I tried with solution

case class customers(custId: Integer, name: String)
case class orders(OrdId:Integer,custId:Integer,Status:String)
val CusDF = sc.textFile("/user/cloudera/practice4/question3/customers/").map(x => x.split(",")).map(c => customers(c(0).toInt,c(1))).toDF
val ordDF = sc.textFile("/user/cloudera/practice4/question3/orders/").map(x => x.split(",")).map(o => orders(o(0).toInt, o(2).toInt,o(3))).toDF

val filDF = ordDF.join(cusDF,ordDF(“custId”)===CusDF(“custId”)).filter(“status like ‘%PENDING%’”)

**while in am joining it gives result of filDF with file columns shows five. How to get the final o/p with four required fileds ?

scala> val filDF= ordDF.join(CusDF,ordDF(“custId”)===CusDF(“custId”)).filter(“status like ‘%PENDING%’”)

filDF: org.apache.spark.sql.DataFrame = [OrdId: int, custId: int, Status: string, custId: int, name: string]

scala> filDF.show()
±----±-----±--------------±-----±--------+
|OrdId|custId| Status|custId| name|
±----±-----±--------------±-----±--------+
| 6517| 31|PENDING_PAYMENT| 31| Mary|
|31933| 31|PENDING_PAYMENT| 31| Mary|
|41081| 31|PENDING_PAYMENT| 31| Mary|
|14814| 231|PENDING_PAYMENT| 231| Mary|
|14039| 431| PENDING| 431| Michael|
|24266| 431| PENDING| 431| Michael|
|63408| 631| PENDING| 631| Mary|
|40285| 831|PENDING_PAYMENT| 831| Daniel|
| 1978| 1031|PENDING_PAYMENT| 1031|Alexander|
|17798| 1031|PENDING_PAYMENT| 1031|Alexander|
|24259| 1031|PENDING_PAYMENT| 1031|Alexander|
|32227| 1631|PENDING_PAYMENT| 1631| Mary|
|11650| 1831|PENDING_PAYMENT| 1831| Jacob|
|20628| 1831|PENDING_PAYMENT| 1831| Jacob|
|35299| 1831| PENDING| 1831| Jacob|
|40957| 1831| PENDING| 1831| Jacob|
|52163| 1831|PENDING_PAYMENT| 1831| Jacob|
| 5016| 2031|PENDING_PAYMENT| 2031| Mary|
|17404| 2031|PENDING_PAYMENT| 2031| Mary|
|67676| 2031|PENDING_PAYMENT| 2031| Mary|
±----±-----±--------------±-----±--------+
only showing top 20 rows

because of above five column in filter data frame my final result is wrong which i am trying to store.

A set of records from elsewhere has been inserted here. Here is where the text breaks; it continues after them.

/-
Copyright (c) 2026 the pub-hodgecm-mathlib formalisation cell (harness21).  Prover seat hodgecm-mathlib-K2E4-p14 (g9), Track B ∕ K2-LIT, h413 = `stmt-HodgeConjecture-24833`,
line `K2_E1_TraceFormulaBeta`, campaign «EIS-R7-BL-SPH-3» — FILE 4 (dealer K2E1-plan (g7) (200)∕(216)): «(H4-b)₃-sph» LETTER-FREE.  The meromorphic continuation of the spherical
Borel Eisenstein series of `U(2,1)_{L∕L⁺}` to `{Re z > 1}` with exactly one pole, simple, at `z = 2ρ = 2`, from the structural measures alone.
-/
import Summits.HodgeConjecture.HodgeConjecture.Theorems.K2E1SphericalEisensteinL2BoundCMThree            -- ★∕📤 p860218 (this seat) FILE 3: `msP_of_road`, `ms2_of_road`
import Summits.HodgeConjecture.HodgeConjecture.Theorems.K2E1SphericalEisensteinPoleControlCMThreeFinal     -- ★ p859972 (this seat, g8): `sphericalEisenstein_continuation_cm_three_of_road`; brings ★ (L3)₃
import Summits.HodgeConjecture.HodgeConjecture.Theorems.K2E1SphericalEisensteinMeromorphicExportsU3Bounds  -- ★ p859724 (this seat, g8): X2b₃ `sphericalEisenstein_meromorphic_exports_cm_three`
import Summits.HodgeConjecture.HodgeConjecture.Theorems.K2E1MaassSelbergFamilyCMThree                     -- ★ p859662 (K2E1-p11): CLOSER₃ `exists_truncatedFamily_cm_three`
import HarnessLib

/-!
# K2·E1 — `K2E1SphericalEisensteinContinuationCMThree`: «(H4-b)₃-sph» LETTER-FREE — the spherical Eisenstein series `E(φ₀H^z)` of `U(2,1)_{L∕L⁺}` continues meromorphically to
# `{Re z > 1}` with a single simple pole at `z = 2` and residue `φ₀·r`, `r ≠ 0`

Track B ∕ K2-LIT, crux h413 = `stmt-HodgeConjecture-24833`, route of record `HCCMUnconditional`; cell `hodgecm-mathlib`, squad K2, ENGINE E1, campaign EIS-R7-BL-SPH-3.  THEOREMS ONLY
(no `def`, no `instance`, no notation, no named-fact hypothesis, no `sorry`); lane `--supports stmt-HodgeConjecture-24833 --as helper` (count-neutral).  Closes no socket.

WHAT.  The capstone₃ ★ `sphericalEisenstein_continuation_cm_three_of_road` (K2E4-p14 (g8), p859972) with ALL its binders discharged: the EXPORTS₃ objects from ★ X2b₃
`sphericalEisenstein_meromorphic_exports_cm_three` (Bernstein–Lapid road: `Ec`, the pole set `P`, the per-ball holomorphy sets, test functions, vector solutions, (E1)(E2)(E4)(E5)),
the operator road's per-ball truncated `L²` families from ★ CLOSER₃ `exists_truncatedFamily_cm_three` (one level per ball, `choose`), the scalar letters from ★ (L3)₃
`sphericalConstantTerm_continuation_cm_three_one`, and the two Maass–Selberg letters (MS-2)∕(MS-P) from ★ FILE 3 `ms2_of_road` ∕ `msP_of_road` (K2E4-p14 (g9): the diagonal
Maass–Selberg identity on both half-planes, the reflection principle for the scalar, and the real-axis cancellation of the `1∕|Im z|` terms).  What remains as hypotheses is STRUCTURE
ONLY: the automorphic measure `μ`, a Haar measure `ν_G` (inversion-invariant, s-finite), a Haar measure `ν` on `N(𝔸)` (right- and inversion-invariant) with a fundamental domain `𝓕` of
`N(L⁺)` of compact closure normalised to `ν 𝓕 = 1`, a covering weight `β` with its unfolded measure `μZ`, Haar measures on the maximal compact subgroup and on the ideles with an idele
class domain, a trace-zero `δ ≠ 0` of `L`, and the constant `φ₀`.
* HEAD **`sphericalEisenstein_continuation_cm_three`** :
  `∃ r ≠ 0, ∀ g, ∃ Ẽ_g, MeromorphicOn Ẽ_g {1 < Re} ∧ DifferentiableOn ℂ Ẽ_g ({1 < Re} ∖ {2}) ∧ (∀ z, 2 < Re z → Ẽ_g z = E(φ₀H^z)(g)) ∧ Tendsto ((z − 2)·Ẽ_g) (𝓝[≠] 2) (𝓝 (φ₀·r))`.
HONEST LABEL: HC_CM is proved only modulo the 7 printed citations (2 remaining named inputs: hLiu418 = `stmt-HodgeConjecture-24832`, h413 = `stmt-HodgeConjecture-24833`) until rung 0
closes; this file asserts no named fact and closes no socket; count-neutral; UNCONDITIONAL in the structural data (no Maass–Selberg ∕ EXPORTS ∕ (L3) letter is left).

## References
* [MoeglinWaldspurger1995] C. Mœglin, J.-L. Waldspurger, *Spectral decomposition and Eisenstein series* (1995), II.1.7, IV.1.8–IV.1.11, IV.2.3, IV.3.12.
* [Langlands1976] R. P. Langlands, *On the functional equations satisfied by Eisenstein series*, LNM 544 (1976), §7 and Appendix.
* [BernsteinLapid2019] J. Bernstein, E. Lapid, *On the meromorphic continuation of Eisenstein series*, J. AMS 37 (2024), Thm 2.3, §4.
* [Arthur1980TraceFormulaII] J. Arthur, *A trace formula for reductive groups II*, Compositio Math. 40 (1980), §4.
-/

set_option autoImplicit false
-- the mandated namespace repeats `HodgeConjecture.HodgeConjecture`, as in every `Theorems/*.lean` of this sub-problem
set_option linter.dupNamespace false

noncomputable section

open MeasureTheory MeasureTheory.Measure Set NumberField IsDedekindDomain Filter Topology Metric
open scoped NNReal ENNReal
open Literature.MeasureTheory.Group Literature.NumberTheory
open Literature.NumberTheory.Automorphic Literature.NumberTheory.Automorphic.UnitaryGroup AdelicGroupData
open Summit.HodgeConjecture.HodgeConjecture.Cruxes.H413.K2E1BorelEisensteinU
open Summit.HodgeConjecture.HodgeConjecture.Cruxes.H413.K2E1BLBorelSpacesU2Defs
open Summit.HodgeConjecture.HodgeConjecture.Cruxes.H413.K2E1SphericalEisensteinL2BoundCMThree (msP_of_road ms2_of_road)
open Summit.HodgeConjecture.HodgeConjecture.Cruxes.H413.K2E1SphericalEisensteinPoleControlCMThreeFinal (sphericalEisenstein_continuation_cm_three_of_road)
open Summit.HodgeConjecture.HodgeConjecture.Cruxes.H413.K2E1SphericalEisensteinMeromorphicExportsU3Bounds (sphericalEisenstein_meromorphic_exports_cm_three)
open Summit.HodgeConjecture.HodgeConjecture.Cruxes.H413.K2E1MaassSelbergFamilyCMThree (exists_truncatedFamily_cm_three)
open Summit.HodgeConjecture.HodgeConjecture.Cruxes.H413.K2E1SphericalConstantTermContinuationCMThree (sphericalConstantTerm_continuation_cm_three_one)

namespace Summit.HodgeConjecture.HodgeConjecture.Cruxes.H413.K2E1SphericalEisensteinContinuationCMThree

variable (L : Type) [Field L] [NumberField L] [IsCMField L]
variable [MeasurableSpace (quasiSplit (↥(maximalRealSubfield L)) L (IsCMField.complexConj L) 3).Adelic] [BorelSpace (quasiSplit (↥(maximalRealSubfield L)) L (IsCMField.complexConj L) 3).Adelic]
variable [MeasurableSpace (AdeleRing (𝓞 L) L)ˣ] [BorelSpace (AdeleRing (𝓞 L) L)ˣ]

/-- **«(H4-b)₃-sph», LETTER-FREE.**  For the CM pair `L ∕ L⁺` and the quasi-split unitary group `U(2,1)` in three variables, with structural measures as in the module docstring, a
trace-zero `δ ≠ 0` and any constant `φ₀`: there is `r ≠ 0` such that for every adelic point `g` the spherical Borel Eisenstein series `z ↦ E(φ₀H^z)(g)` (Godement-convergent on
`{Re z > 2}`) has a continuation `Ẽ_g`, MEROMORPHIC on `{Re z > 1}`, HOLOMORPHIC off `z = 2`, with `(z − 2)Ẽ_g(z) → φ₀·r` at `2`.  Proof: ★ `_of_road` fed with ★ X2b₃, ★ CLOSER₃ (one level
per ball, by `choose`), ★ (L3)₃ and ★ FILE 3's (MS-2)∕(MS-P). [cite: MoeglinWaldspurger1995, IV.1.8–IV.1.11, IV.3.12] [cite: Langlands1976, §7] [cite: BernsteinLapid2019, Thm 2.3, §4]
[cite: Arthur1980TraceFormulaII, §4] -/
theorem sphericalEisenstein_continuation_cm_three
    (μ : Measure (quasiSplit (↥(maximalRealSubfield L)) L (IsCMField.complexConj L) 3).automorphicQuotient) [(quasiSplit (↥(maximalRealSubfield L)) L (IsCMField.complexConj L) 3).IsAutomorphicMeasure μ]
    (νG : Measure (quasiSplit (↥(maximalRealSubfield L)) L (IsCMField.complexConj L) 3).Adelic) [νG.IsHaarMeasure] [νG.IsInvInvariant] [SFinite νG]
    (ν : Measure ↥(adelicUnipotent (↥(maximalRealSubfield L)) L (IsCMField.complexConj L) 3)) [ν.IsHaarMeasure] [ν.IsMulRightInvariant] [ν.IsInvInvariant]
    {𝓕 : Set ↥(adelicUnipotent (↥(maximalRealSubfield L)) L (IsCMField.complexConj L) 3)}
    (h𝓕N : IsFundamentalDomain ↥(rationalUnipotent (↥(maximalRealSubfield L)) L (IsCMField.complexConj L) 3) 𝓕 ν) (h𝓕c : IsCompact (closure 𝓕)) (h𝓕1 : ν 𝓕 = 1)
    {β : (quasiSplit (↥(maximalRealSubfield L)) L (IsCMField.complexConj L) 3).Adelic → ℝ≥0∞}
    (hβ : IsCoveringWeight ↥((arithmeticBorel (↥(maximalRealSubfield L)) L (IsCMField.complexConj L) 3).map (quasiSplit (↥(maximalRealSubfield L)) L (IsCMField.complexConj L) 3).arithmeticSubgroup.subtype) β)
    {μZ : Measure (borelQuotient (↥(maximalRealSubfield L)) L (IsCMField.complexConj L) 3)} [SFinite μZ]
    (hμZ : ∀ f : borelQuotient (↥(maximalRealSubfield L)) L (IsCMField.complexConj L) 3 → ℝ≥0∞, Measurable f → ∫⁻ z, f z ∂μZ = ∫⁻ g, β g * f (toBorelQuotient (↥(maximalRealSubfield L)) L (IsCMField.complexConj L) 3 g) ∂νG)
    (μK : Measure ((standardMaximalCompactGL 3 L).comap (adelicVal (↥(maximalRealSubfield L)) L (IsCMField.complexConj L) 3 ((StdForm.antidiagonal 3).over L)) : Subgroup (quasiSplit (↥(maximalRealSubfield L)) L (IsCMField.complexConj L) 3).Adelic))
    [μK.IsHaarMeasure]
    (νI : Measure (AdeleRing (𝓞 L) L)ˣ) [νI.IsHaarMeasure]
    {𝓕I : Set (AdeleRing (𝓞 L) L)ˣ} (h𝓕I : IsIdeleClassDomain L 𝓕I)
    {δ : L} (hcδ : IsCMField.complexConj L δ = -δ) (hδ : δ ≠ 0) (φ₀ : ℂ) :
    ∃ r : ℂ, r ≠ 0 ∧ ∀ g : (quasiSplit (↥(maximalRealSubfield L)) L (IsCMField.complexConj L) 3).Adelic, ∃ Eg : ℂ → ℂ,
      MeromorphicOn Eg {z : ℂ | 1 < z.re} ∧ DifferentiableOn ℂ Eg ({z : ℂ | 1 < z.re} \ {2}) ∧
      (∀ z : ℂ, 2 < z.re → Eg z = eisensteinSeriesU (flatSectionU (fun _ : (quasiSplit (↥(maximalRealSubfield L)) L (IsCMField.complexConj L) 3).Adelic => φ₀) z) g) ∧
      Tendsto (fun z : ℂ => (z - 2) * Eg z) (𝓝[≠] 2) (𝓝 (φ₀ * r)) := by
  have h𝓕₀ : ν 𝓕 ≠ 0 := by rw [h𝓕1]; exact one_ne_zero
  -- ★ X2b₃: the Bernstein–Lapid exports
  obtain ⟨Ec, P, cI, I, hI, η, h, a, κ, T, U, vX, cc, hNF, hEcE, hPc, hPcd, hPre, -, hE1, hE4, hE2, -, -, -, -, hballs⟩ :=
    sphericalEisenstein_meromorphic_exports_cm_three L μ νG ν h𝓕N h𝓕c h𝓕₀ hβ hμZ φ₀
  -- ★ CLOSER₃: one truncated `L²` family per ball (index `n` = the ball `n + 1`)
  have hcl : ∀ n : ℕ, ∃ T₀ : ℝ≥0, 1 ≤ T₀ ∧ ∃ Fam : ℂ → Lp ℂ 2 μ, DifferentiableOn ℂ Fam (U n \ P) ∧
      ∀ z ∈ U n \ P, ((Fam z : Lp ℂ 2 μ) : (quasiSplit (↥(maximalRealSubfield L)) L (IsCMField.complexConj L) 3).automorphicQuotient → ℂ) =ᵐ[μ]
        (quasiSplit (↥(maximalRealSubfield L)) L (IsCMField.complexConj L) 3).quotFun (truncation ν 𝓕 T₀ (Ec z)) := fun n => by
    haveI := hI n
    obtain ⟨hR1, hdef, hreg, hcov, ha, hκ, hΩ, hTX, hUo, hUD, -, -, hvXd, -, -, -, -, -, hE5⟩ := hballs n
    exact exists_truncatedFamily_cm_three L μ νG ν h𝓕N h𝓕c h𝓕₀ hβ hμZ (n + 1) (η n) (h n) (a n) (κ n) (T n) (U n) (vX n)
      (fun i => (hR1 i).1) hdef (fun i => ⟨(hreg i).1, (hreg i).2.1⟩) hcov ha hκ hΩ hTX hUo hUD hvXd Ec P hE5
  choose T₀ hT₀ Fam hFd hFam using hcl
  -- ★ (L3)₃: the scalar, with the `ν 𝓕 = 1` normalisation of its tube formula
  obtain ⟨c, r, -, -, hchol, hcres, hceq⟩ := sphericalConstantTerm_continuation_cm_three_one L hcδ hδ ν h𝓕N h𝓕c
  have hceq' : ∀ z : ℂ, 2 < z.re → c z = (∫ v : ↥(adelicUnipotent (↥(maximalRealSubfield L)) L (IsCMField.complexConj L) 3), (((borelHeight ((quasiSplit (↥(maximalRealSubfield L)) L (IsCMField.complexConj L) 3).toAdelic (weylLongU ((IsCMField.complexConj L : L ≃ₐ[↥(maximalRealSubfield L)] L) : L →+* L) (rfl : (StdForm.antidiagonal 3).over L = (StdForm.antidiagonal 3).over L)) * (v : (quasiSplit (↥(maximalRealSubfield L)) L (IsCMField.complexConj L) 3).Adelic))) : ℝ) : ℂ) ^ z ∂ν) := by
    intro z hz
    rw [hceq z hz, h𝓕1, ENNReal.toReal_one, inv_one, Complex.ofReal_one, one_mul]
  have hR : ∀ n : ℕ, (3 : ℝ) ≤ ((n + 1 : ℕ) : ℝ) + 2 := fun n => by
    have : (0 : ℝ) ≤ n := n.cast_nonneg
    push_cast
    linarith
  -- ★ FILE 3: the two Maass–Selberg letters, PAID
  have hMS2 : ∃ C : ℝ, ∀ᶠ z in 𝓝[≠] (2 : ℂ), ‖(z - 2) • Fam 2 z‖ ≤ C := by
    obtain ⟨-, -, -, -, -, -, -, -, hUo, -, -, hUcod, -, -, -, -, -, -, -⟩ := hballs 2
    exact ms2_of_road L μ νG μK νI h𝓕I ν h𝓕N h𝓕1 h𝓕c hβ hchol hceq' (hR 2) hUo hUcod hPc hPcd Ec hEcE (hT₀ 2) (Fam 2) (hFd 2) (hFam 2) hcres
  have hMSP : ∀ n, ∀ z₀ ∈ P, 1 < z₀.re → z₀ ≠ 2 → z₀ ∈ Metric.ball (0 : ℂ) (((n + 1 : ℕ) : ℝ) + 2) → ∃ C : ℝ, ∀ᶠ z in 𝓝[≠] z₀, ‖Fam n z‖ ≤ C :=
    fun n z₀ _ hz₀ hz₀2 hz₀b => by
    obtain ⟨-, -, -, -, -, -, -, -, hUo, -, -, hUcod, -, -, -, -, -, -, -⟩ := hballs n
    exact msP_of_road L μ νG μK νI h𝓕I ν h𝓕N h𝓕1 h𝓕c hβ hchol hceq' (hR n) hUo hUcod hPc hPcd Ec hEcE (hT₀ n) (Fam n) (hFd n) (hFam n) hz₀b hz₀ hz₀2
  -- ★ the road
  exact sphericalEisenstein_continuation_cm_three_of_road L μ νG ν h𝓕N h𝓕c hcδ hδ φ₀ Ec P hNF hEcE hPc hPcd hPre hE1 hE4 hE2 I h U vX
    (fun n => by obtain ⟨-, -, -, -, -, -, -, -, hUo, -⟩ := hballs n; exact hUo)
    (fun n => by obtain ⟨-, -, -, -, -, -, -, -, -, hUD, -⟩ := hballs n; exact hUD)
    (fun n => by obtain ⟨-, -, -, -, -, -, -, -, -, -, -, hUcod, -⟩ := hballs n; exact hUcod)
    (fun n => by obtain ⟨-, -, -, hcov, -⟩ := hballs n; exact hcov)
    (fun n => by obtain ⟨-, -, -, -, -, -, -, -, -, -, -, -, -, -, -, -, -, -, hE5⟩ := hballs n; exact hE5)
    T₀ hT₀ Fam hFd hFam hMS2 hMSP

end Summit.HodgeConjecture.HodgeConjecture.Cruxes.H413.K2E1SphericalEisensteinContinuationCMThree

end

filDF.rdd.saveAsTextFile("/user/cloudera/p1/q7/output")


#2

For avoiding duplicate columns, define the join columns as an array of strings
scala> val filDF= ordDF.join(CusDF, Seq(“custId”).filter(“status like ‘%PENDING%’”)
Please try this if it works.


#3

Looks like join is missing …can you provide correct syntax becasue i tried with below it is not working

val filDF= ordDF.join(cusDF,ordDF(“custId”)===cusDF(“custId”,Seq(“custId”)).filter(“status like ‘%PENDING%’”)


#4

I have run this command ,its working-
scala> val filDF= ordDF.join(CusDF,Seq(“custId”)).filter(“status like ‘%PENDING%’”)

filDF: org.apache.spark.sql.DataFrame = [custId: int, OrdId: int, Status: string, name: string]

The above command not generating duplicate field for custID.
Join is not missing only we are not using equality condition.


#5

Have you run in cloudera quickstart vm v 5.10.x ? ///because its not working for me


#6

I am running in cloudera- hadoop 2.6.0- cdh 5.8.0
Can you please show what error are you getting?